📜 ⬆️ ⬇️

Ratings Service / Online service + REST API for searching movie ratings

Ratings Service is an online service that allows you to find out the rating of a movie by its name.

image

Distinctive features:
  1. Search in several Internet bases at the same time (at the moment it is KinoPoisk.ru and KinoKopilka.ru)
  2. easy interface; can be used from a mobile phone, for example, through Opera Mini
  3. ability to receive sample results in XML format in REST style
  4. Google App Engine / Java Hosting
  5. Open source

I would like to talk about some of the features of the implementation and share my impressions of working with Google App Engine / Java. Below you will also find the address of the project on Google Code, with the source codes laid out.
')
It took me three days to write the service and it was really fun. It is fun, mainly because a lot doesn't work in GAE / Java, and some things had to be implemented from scratch, for example, to write a simple engine for XPath queries :)

But first things first.

Development tools


According to the Getting Started Guide from the IDE, only Eclipse is currently officially supported, for this there is the Google Eclipse Plugin. And three days ago only the version for Ganymede / 3.4 (I used it) was available, today the version for Galileo / 3.5 is already available.

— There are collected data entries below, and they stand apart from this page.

import Summits.QuantumFields.YangMills.Theorems.DiagonalMirrorRPRWilsonDiagonalModelSchurCut
import Summits.QuantumFields.YangMills.Theorems.DiagonalMirrorRPRWilsonDiagonalModelFeatureLift

/-!
# Crux `DiagonalMirrorRPR` (stmt-QuantumFields-10604), line `sign-twisted-diagonal-trace`, construction F1_diag
# (director-ym O4 WORD 3 (A)), operator layer, step S2: the LIFTED KERNEL `𝔞 = Φ Ô Φ†` of the diagonal step and its SYMMETRY

Helper for the crux `DiagonalMirrorRPR` of `YangMills` (routes `IsotropyFromPowerCounting`, `MirrorModularBoosts`,
`PencilRigidity`; item stmt-QuantumFields-10604), attached `--supports … --as helper`; it closes nothing by itself.
Continuation of `…WilsonDiagonalModelSchurCut` (feature form of the Θ-twisted even half step) and `…FeatureLift`
(`exp(β⟨w,w′⟩) = Σ_q φ_q(w) φ_q(w′)`), ROADMAP-F1diag v2 §1½.

* `bondVec ρ Y : Fin p → ℝ` (the bond features as a vector), `evenActionU_thetaHalf_eq_sum_bondVec`, and
  ★ **`hasSum_expFeature_even`**: `exp(β · even(Y, X, Y′)) = exp(β · inslab X) · Σ_q φ_q(w(ΘY′)) φ_q(w(Y))` — the even half step
  IS `Φ† Φ` at kernel level (`β ≥ 0`, unitary `ρ`).
* `LiftIdx S Nc = ExpIdx p` and ★ **`liftedKernel ρ β`** on `LiftIdx × (in-slab half layer)`:
  `𝔞((q,X),(q′,X′)) = e^{β inslab(X)/2} e^{β inslab(X′)/2} ∫ φ_q(w(ΘY)) exp(β · odd(X, Y, X′)) φ_{q′}(w(Y)) dY` — the kernel of
  `Φ Ô Φ†`, the SELF-ADJOINT realisation of the two-step operator `K_u = Ê Ô`.
* `thetaEquiv`, `measurePreserving_thetaEquiv` (`Θ` preserves the half-layer Haar measure) and
  ★ **`liftedKernel_symm`**: `𝔞(a, b) = 𝔞(b, a)` (from `oddActionU_reverse`).
* `continuous_bondVec`, `continuous_expFeature_bondVec`, `integrable_of_continuous_halfHaar`, `exists_exp_oddActionU_le`,
  `exists_exp_inslabAction_le`, and **`exists_abs_liftedKernel_le`**: `|𝔞((q,X),(q′,X′))| ≤ C ∫ |φ_q(w(ΘY))| |φ_{q′}(w(Y))| dY`
  with `C` uniform — the first step of `𝔞 ∈ L²(counting ⊗ halfHaar)²` (then Jensen and `Σ_q φ_q(w)² = exp(β|w|²) ≤ exp(β p)`,
  `tsum_expFeature_sq_le`; OWED), after which the tree's `L²`-kernel Hilbert–Schmidt package
  (`Literature/Analysis/OperatorTheory/L2Kernel{IntegralOperator,HilbertSchmidt,Pairing}`, `CompactSelfAdjointEigenbasis`)
  yields the operator, its eigen-data, `Σ λ² = ‖𝔞‖²`, and the trace formulas `Σ λ^m = diagCyclicTraceU ρ β m`.

HONEST FRAMING: a construction helper; no operator is built here yet, no `def wilsonDiagonalModel`; nothing about D_old
⟨10604⟩, the RP crux of the FOLD restate, or the summit is proved; the Yang–Mills mass gap is NOT proved here or anywhere in
the tree.

References: M. Reed, B. Simon, *Methods of Modern Mathematical Physics I* (1980) Thm VI.22–23; K. Osterwalder, E. Seiler,
Ann. Phys. 110 (1978) §2–3.
-/

set_option autoImplicit false

noncomputable section

open MeasureTheory
open Literature.MathematicalPhysics.QuantumLattice Literature.MathematicalPhysics.QuantumFieldTheory
open Summit.QuantumFields.YangMills.Cruxes.DiagonalMirrorRPR.ParityBridgeColdTraces

namespace Summit.QuantumFields.YangMills.Cruxes.DiagonalMirrorRPR.SignTwistedDiagonalTrace.WilsonDiagonal

/-! ## §14 The lifted kernel `𝔞 = Φ Ô Φ†` of the diagonal step on (feature index) × (in-slab half layer) -/

section LiftedKernel

variable {S : ℕ} [NeZero S] {G : Type*} [Group G] {Nc : ℕ} (ρ : G →* Matrix (Fin Nc) (Fin Nc) ℂ)

/-- The number of real features of a bond half layer. -/
abbrev featDim (S Nc : ℕ) [NeZero S] : ℕ := Fintype.card (FeatIdx S Nc)

/-- The feature VECTOR `w(Y) ∈ ℝᵖ` of a bond half layer (`bondFeature` re-indexed by `Fin p`). -/
def bondVec (Y : HalfCfg S S G) : Fin (featDim S Nc) → ℝ :=
  fun j => bondFeature ρ Y ((Fintype.equivFin (FeatIdx S Nc)).symm j)

/-- `even(Y, X, ΘY″) = ⟨w(Y″), w(Y)⟩ + inslab(X)` with the feature VECTORS (unitary `ρ`). -/
theorem evenActionU_thetaHalf_eq_sum_bondVec (hρu : ∀ g, ρ g ∈ Matrix.unitaryGroup (Fin Nc) ℂ)
    (Y X Y'' : HalfCfg S S G) :
    evenActionU ρ Y X (thetaHalf Y'') = (∑ j, bondVec ρ Y'' j * bondVec ρ Y j) + inslabAction ρ X := by
  rw [evenActionU_thetaHalf_eq_sum_feature ρ hρu, ← (Fintype.equivFin (FeatIdx S Nc)).symm.sum_comp]
  rfl

/-- ★ **The even half step through the feature lift**: for `β ≥ 0` and unitary `ρ`,
`exp(β · even(Y, X, Y′)) = exp(β · inslab X) · Σ_q φ_q(w(ΘY′)) φ_q(w(Y))` — `Ê = Φ† Φ` at kernel level. -/
theorem hasSum_expFeature_even {β : ℝ} (hβ : 0 ≤ β) (hρu : ∀ g, ρ g ∈ Matrix.unitaryGroup (Fin Nc) ℂ)
    (Y X Y' : HalfCfg S S G) :
    HasSum (fun q : ExpIdx (featDim S Nc) =>
        Real.exp (β * inslabAction ρ X) * (expFeature β q (bondVec ρ (thetaHalf Y')) * expFeature β q (bondVec ρ Y)))
      (Real.exp (β * evenActionU ρ Y X Y')) := by
  have h := (hasSum_expFeature_mul_expFeature hβ (bondVec ρ (thetaHalf Y')) (bondVec ρ Y)).mul_left
    (Real.exp (β * inslabAction ρ X))
  have hev : evenActionU ρ Y X Y' = (∑ j, bondVec ρ (thetaHalf Y') j * bondVec ρ Y j) + inslabAction ρ X := by
    rw [← evenActionU_thetaHalf_eq_sum_bondVec ρ hρu Y X (thetaHalf Y'), thetaHalf_thetaHalf]
  rw [hev, mul_add, Real.exp_add, mul_comm (Real.exp _) (Real.exp (β * inslabAction ρ X))]
  exact h

/-- The lifted index: an exponential feature index of the bond features. -/
abbrev LiftIdx (S Nc : ℕ) [NeZero S] : Type := ExpIdx (featDim S Nc)

variable [TopologicalSpace G] [IsTopologicalGroup G] [CompactSpace G] [MeasurableSpace G] [BorelSpace G]

/-- **The lifted kernel of the diagonal step** on `LiftIdx × (in-slab half layer)`:
`𝔞((q, X), (q′, X′)) = e^{β inslab(X)/2} e^{β inslab(X′)/2} ∫ φ_q(w(ΘY)) · exp(β · odd(X, Y, X′)) · φ_{q′}(w(Y)) dY` —
the kernel of `Φ Ô Φ†`, the SELF-ADJOINT realisation of the two-step operator `K_u = Ê Ô` (same non-zero spectrum); its
cyclic `m`-fold trace over `(counting ⊗ halfHaar)` resums (feature lift, `hasSum_expFeature_even`) to the cyclic `K_u`-chain
`diagCyclicTraceU ρ β m` (OWED: `…TraceFormula`). -/
def liftedKernel (β : ℝ) (a b : LiftIdx S Nc × HalfCfg S S G) : ℝ :=
  Real.exp (β / 2 * inslabAction ρ a.2) * Real.exp (β / 2 * inslabAction ρ b.2) *
    ∫ Y, expFeature β a.1 (bondVec ρ (thetaHalf Y)) * Real.exp (β * oddActionU ρ a.2 Y b.2) *
      expFeature β b.1 (bondVec ρ Y) ∂(halfHaar S G)

/-- The label involution `Θ` as a measurable equivalence of half layers (a relabelling of the product). -/
def thetaEquiv : HalfCfg S S G ≃ᵐ HalfCfg S S G :=
  MeasurableEquiv.piCongrLeft (fun _ : SlabSite S S × Fin 2 => G)
    ((Equiv.refl (SlabSite S S)).prodCongr (Equiv.swap (0 : Fin 2) 1))

omit [NeZero S] [Group G] [TopologicalSpace G] [IsTopologicalGroup G] [CompactSpace G] [BorelSpace G] in
/-- `thetaEquiv` is `thetaHalf`. -/
theorem thetaEquiv_apply (Y : HalfCfg S S G) : thetaEquiv Y = thetaHalf Y := by
  funext p
  simp only [thetaEquiv, MeasurableEquiv.coe_piCongrLeft, Equiv.piCongrLeft_apply_eq_cast, cast_eq, thetaHalf,
    Equiv.prodCongr_symm, Equiv.symm_swap, Equiv.prodCongr_apply]
  rfl

/-- `Θ` preserves the half-layer Haar measure. -/
theorem measurePreserving_thetaEquiv :
    MeasurePreserving (thetaEquiv : HalfCfg S S G ≃ᵐ HalfCfg S S G) (halfHaar S G) (halfHaar S G) := by
  unfold thetaEquiv halfHaar
  exact measurePreserving_piCongrLeft (μ := fun _ : SlabSite S S × Fin 2 => haarProbability G) _

/-- ★ **The lifted kernel is SYMMETRIC** (`Θ` is a measure-preserving involution and the odd half step is Θ-pseudo-symmetric,
`oddActionU_reverse`): `𝔞(a, b) = 𝔞(b, a)`. -/
theorem liftedKernel_symm (β : ℝ) (a b : LiftIdx S Nc × HalfCfg S S G) :
    liftedKernel ρ β a b = liftedKernel ρ β b a := by
  unfold liftedKernel
  rw [mul_comm (Real.exp (β / 2 * inslabAction ρ a.2)) (Real.exp (β / 2 * inslabAction ρ b.2))]
  congr 1
  conv_rhs => rw [← (measurePreserving_thetaEquiv (S := S) (G := G)).integral_comp']
  refine integral_congr_ae (ae_of_all _ fun Y => ?_)
  simp only [thetaEquiv_apply, thetaHalf_thetaHalf, oddActionU_reverse]
  ring

/-- The lifted kernel with its exponential prefactors split evenly reproduces, along a cycle, the full in-slab weights:
`𝔞` is `e^{β inslab/2} ⊗ e^{β inslab/2}`-conjugate to the bare kernel `∫ φ_q(w(ΘY)) e^{β odd} φ_{q′}(w(Y)) dY`. -/
theorem liftedKernel_eq (β : ℝ) (a b : LiftIdx S Nc × HalfCfg S S G) :
    liftedKernel ρ β a b = Real.exp (β / 2 * inslabAction ρ a.2) * Real.exp (β / 2 * inslabAction ρ b.2) *
      ∫ Y, expFeature β a.1 (bondVec ρ (thetaHalf Y)) * Real.exp (β * oddActionU ρ a.2 Y b.2) *
        expFeature β b.1 (bondVec ρ Y) ∂(halfHaar S G) := rfl

/-! ### Continuity and integrability bookkeeping on half layers -/

omit [NeZero S] [Group G] [IsTopologicalGroup G] [CompactSpace G] [MeasurableSpace G] [BorelSpace G] in
/-- `Θ` is continuous (a relabelling). -/
theorem continuous_thetaHalf : Continuous (thetaHalf : HalfCfg S S G → HalfCfg S S G) :=
  continuous_pi fun _ => continuous_apply _

omit [CompactSpace G] [MeasurableSpace G] [BorelSpace G] in
/-- The feature vector depends continuously on the bond half layer (continuous `ρ`). -/
theorem continuous_bondVec (hρ : Continuous ρ) : Continuous fun Y : HalfCfg S S G => bondVec ρ Y := by
  refine continuous_pi fun j => ?_
  unfold bondVec bondFeature diamond
  have hc : Continuous fun Y : HalfCfg S S G =>
      ρ (Y (((Fintype.equivFin (FeatIdx S Nc)).symm j).1, 1) *
        Y (((Fintype.equivFin (FeatIdx S Nc)).symm j).1 + slabStep 1, 0))
        ((Fintype.equivFin (FeatIdx S Nc)).symm j).2.1 ((Fintype.equivFin (FeatIdx S Nc)).symm j).2.2.1 :=
    Continuous.matrix_elem (hρ.comp (by fun_prop)) _ _
  split_ifs
  · exact Complex.continuous_re.comp hc
  · exact Complex.continuous_im.comp hc

omit [CompactSpace G] [MeasurableSpace G] [BorelSpace G] in
/-- Each lifted feature `Y ↦ φ_q(w(Y))` is continuous. -/
theorem continuous_expFeature_bondVec (hρ : Continuous ρ) (β : ℝ) (q : LiftIdx S Nc) :
    Continuous fun Y : HalfCfg S S G => expFeature β q (bondVec ρ Y) :=
  (continuous_expFeature β q).comp (continuous_bondVec ρ hρ)

/-- A continuous real function on a half layer is integrable for the half-layer Haar measure (compactness). -/
theorem integrable_of_continuous_halfHaar [SecondCountableTopology G] {f : HalfCfg S S G → ℝ} (hf : Continuous f) :
    Integrable f (halfHaar S G) := by
  haveI : IsFiniteMeasure (halfHaar S G) := by unfold halfHaar; infer_instance
  obtain ⟨C, hC⟩ := (isCompact_univ.image (continuous_norm.comp hf)).isBounded.bddAbove
  exact Integrable.of_bound hf.measurable.aestronglyMeasurable C
    (ae_of_all _ fun Y => hC ⟨Y, Set.mem_univ _, rfl⟩)

/-! ### Uniform bounds (towards `𝔞 ∈ L²`: `|𝔞((q,X),(q′,X′))| ≤ C ∫ |φ_q(w(ΘY))| |φ_{q′}(w(Y))| dY`) -/

omit [MeasurableSpace G] [BorelSpace G] in
/-- The odd half-step weight is uniformly bounded (continuity on a compact group). -/
theorem exists_exp_oddActionU_le (hρ : Continuous ρ) (β : ℝ) :
    ∃ C : ℝ, 0 < C ∧ ∀ X Y X' : HalfCfg S S G, Real.exp (β * oddActionU ρ X Y X') ≤ C := by
  have hc : Continuous fun t : HalfCfg S S G × HalfCfg S S G × HalfCfg S S G =>
      Real.exp (β * oddActionU ρ t.1 t.2.1 t.2.2) := by
    refine Real.continuous_exp.comp (continuous_const.mul ?_)
    unfold oddActionU
    refine continuous_finsetSum _ fun s _ => ?_
    have h : ∀ f : HalfCfg S S G × HalfCfg S S G × HalfCfg S S G → G, Continuous f →
        Continuous fun t => (ρ (f t)).trace.re := fun f hf =>
      Complex.continuous_re.comp (Continuous.matrix_trace (hρ.comp hf))
    exact (((h _ (by fun_prop)).add (h _ (by fun_prop))).add (h _ (by fun_prop))).add (h _ (by fun_prop))
  obtain ⟨C, hC⟩ := (isCompact_univ.image hc).isBounded.bddAbove
  refine ⟨max C 1, lt_max_of_lt_right one_pos, fun X Y X' => le_trans ?_ (le_max_left _ _)⟩
  exact hC ⟨(X, Y, X'), Set.mem_univ _, rfl⟩

omit [MeasurableSpace G] [BorelSpace G] in
/-- The half in-slab weight is uniformly bounded. -/
theorem exists_exp_inslabAction_le (hρ : Continuous ρ) (β : ℝ) :
    ∃ C : ℝ, 0 < C ∧ ∀ X : HalfCfg S S G, Real.exp (β / 2 * inslabAction ρ X) ≤ C := by
  have hc : Continuous fun X : HalfCfg S S G => Real.exp (β / 2 * inslabAction ρ X) := by
    refine Real.continuous_exp.comp (continuous_const.mul ?_)
    unfold inslabAction
    refine continuous_finsetSum _ fun s _ => Complex.continuous_re.comp (Continuous.matrix_trace (hρ.comp ?_))
    fun_prop
  obtain ⟨C, hC⟩ := (isCompact_univ.image hc).isBounded.bddAbove
  exact ⟨max C 1, lt_max_of_lt_right one_pos, fun X => le_trans (hC ⟨X, Set.mem_univ _, rfl⟩) (le_max_left _ _)⟩

/-- **Pointwise domination of the lifted kernel** by the product of feature moduli:
`|𝔞((q,X),(q′,X′))| ≤ C · ∫ |φ_q(w(ΘY))| · |φ_{q′}(w(Y))| dY` with `C` independent of `q, q′, X, X′` — the first step of
`𝔞 ∈ L²(counting ⊗ halfHaar)` (then Jensen and `Σ_q φ_q² = exp(β|w|²) ≤ exp(β p)`, OWED). -/
theorem exists_abs_liftedKernel_le [SecondCountableTopology G] (hρ : Continuous ρ) (β : ℝ) :
    ∃ C : ℝ, 0 < C ∧ ∀ a b : LiftIdx S Nc × HalfCfg S S G,
      |liftedKernel ρ β a b| ≤ C * ∫ Y, |expFeature β a.1 (bondVec ρ (thetaHalf Y))| * |expFeature β b.1 (bondVec ρ Y)|
        ∂(halfHaar S G) := by
  obtain ⟨Co, hCo, hodd⟩ := exists_exp_oddActionU_le (S := S) ρ hρ β
  obtain ⟨Ci, hCi, hins⟩ := exists_exp_inslabAction_le (S := S) ρ hρ β
  refine ⟨Ci * Ci * Co, by positivity, fun a b => ?_⟩
  rw [liftedKernel, abs_mul, abs_mul, abs_of_pos (Real.exp_pos _), abs_of_pos (Real.exp_pos _)]
  have hint : |∫ Y, expFeature β a.1 (bondVec ρ (thetaHalf Y)) * Real.exp (β * oddActionU ρ a.2 Y b.2) *
      expFeature β b.1 (bondVec ρ Y) ∂(halfHaar S G)| ≤
      Co * ∫ Y, |expFeature β a.1 (bondVec ρ (thetaHalf Y))| * |expFeature β b.1 (bondVec ρ Y)| ∂(halfHaar S G) := by
    rw [← integral_const_mul]
    refine (abs_integral_le_integral_abs).trans (integral_mono_of_nonneg (ae_of_all _ fun Y => abs_nonneg _) ?_
      (ae_of_all _ fun Y => ?_))
    · -- integrability of the dominating function: continuous on a compact probability space
      exact (integrable_of_continuous_halfHaar
        ((((continuous_expFeature_bondVec ρ hρ β a.1).comp continuous_thetaHalf).abs).mul
          (continuous_expFeature_bondVec ρ hρ β b.1).abs)).const_mul Co
    · dsimp only
      rw [abs_mul, abs_mul, abs_of_pos (Real.exp_pos _)]
      calc |expFeature β a.1 (bondVec ρ (thetaHalf Y))| * Real.exp (β * oddActionU ρ a.2 Y b.2) *
            |expFeature β b.1 (bondVec ρ Y)|
          ≤ |expFeature β a.1 (bondVec ρ (thetaHalf Y))| * Co * |expFeature β b.1 (bondVec ρ Y)| :=
            mul_le_mul_of_nonneg_right (mul_le_mul_of_nonneg_left (hodd _ _ _) (abs_nonneg _)) (abs_nonneg _)
        _ = Co * (|expFeature β a.1 (bondVec ρ (thetaHalf Y))| * |expFeature β b.1 (bondVec ρ Y)|) := by ring
  have hI0 : 0 ≤ ∫ Y, |expFeature β a.1 (bondVec ρ (thetaHalf Y))| * |expFeature β b.1 (bondVec ρ Y)| ∂(halfHaar S G) :=
    integral_nonneg fun Y => mul_nonneg (abs_nonneg _) (abs_nonneg _)
  calc Real.exp (β / 2 * inslabAction ρ a.2) * Real.exp (β / 2 * inslabAction ρ b.2) *
        |∫ Y, expFeature β a.1 (bondVec ρ (thetaHalf Y)) * Real.exp (β * oddActionU ρ a.2 Y b.2) *
          expFeature β b.1 (bondVec ρ Y) ∂(halfHaar S G)|
      ≤ Ci * Ci * (Co * ∫ Y, |expFeature β a.1 (bondVec ρ (thetaHalf Y))| * |expFeature β b.1 (bondVec ρ Y)|
          ∂(halfHaar S G)) :=
        mul_le_mul (mul_le_mul (hins _) (hins _) (Real.exp_pos _).le hCi.le) hint (abs_nonneg _) (by positivity)
    _ = Ci * Ci * Co * ∫ Y, |expFeature β a.1 (bondVec ρ (thetaHalf Y))| * |expFeature β b.1 (bondVec ρ Y)|
          ∂(halfHaar S G) := by ring

end LiftedKernel

end Summit.QuantumFields.YangMills.Cruxes.DiagonalMirrorRPR.SignTwistedDiagonalTrace.WilsonDiagonal

end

Creating a GAE Web Application project is as simple as creating a regular Java project in Eclipse. Running and debugging the application works fine on the local machine. In addition to this, deploying one button makes development just enjoyable.

I also liked the nice little thing that the log4j.properties file was already in the project and configured as it should :) All I had to do was add the jar log4j to the classpath and enable debugging for my code:

 log4j.category.dmitrygusev.ratings = DEBUG, A1


Of the negative points (I don’t know where to put it - more likely to Eclipse), deploy stopped working ( GAE Issue # 1235 ) on the third day, but this was quickly fixed.

Another negative point is that the project directory structure in the GAE Web Application is different from the Maven2 directory structure. It is clear that you can customize the Maven2 project under Google App Engine, but I would like to see Maven2 support right in the Google Eclipse Plugin.

Frameworks & Libraries


As for frameworks and third-party libraries, most of them that really would be useful do not work in GAE / Java, mainly due to the fact that Google partially closed access to the Reflection API, as well as other APIs that could entail security risks.

Most of all, this project lacked support for XML frameworks (at least JAXB) and XPath. The standard Java XML API (DOM, SAX, StAX?) That is supported and which I used to use easily, now seems not very user friendly.

As a result, I decided to stop at the NanoXML Lite library, which showed itself well in the mobile client project for the online service www.4konverta.com .

The entire NanoXML Lite API consists of a single XMLElement class. Working with him is very simple, for example:

 XMLElement xml = new XMLElement ();
 xml.parseString ("<xml attr = 'value'> hello world </ xml>");

 xml.getChildren ();  // Returns Children
 xml.getAttribute ("attr");  // Returns attribute value, etc.


But there are two drawbacks that had to be fixed:
  1. Initially, NanoXML Lite does not support Mixed Content, which is often found in xhtml;
  2. NanoXML Lite, like any other, does not support the essence & nbsp; which made it difficult to build a system of xhtml templates (see below).


I had to write XPath support myself (112 lines of formatted code), in my opinion it turned out quite well:

 @Test
 public void testXPathSlashInAttributeValue2 () {
	 XMLElement xml = XMLUtils.createElementFromString ("<xml a = '.. / .. / .. / file.txt'> <value b = '0' /> </ xml>");
	
	 List <XMLElement> results = xml.find ("// [@ a = '.. / .. / .. / file.txt'] / value");
	
	 assertEquals (1, results.size ());
	 assertEquals ("0", results.get (0) .getAttribute ("b"));
 }

As for the Web frameworks, at first I wanted to use Tapestry5, because I know it well, but since the latest version (5.1) is not supported, just because of the limitations of the XML parser, I decided to refuse it. Those who are interested, the previous version - 5.0.18 - judging by the reviews, it works.

As a result, I decided to abandon the Web framework altogether and do everything on the Servlet API. To do this, I had to implement a couple of auxiliary classes that work with xml page templates, which were based on xhtml and modified NanoXML Lite.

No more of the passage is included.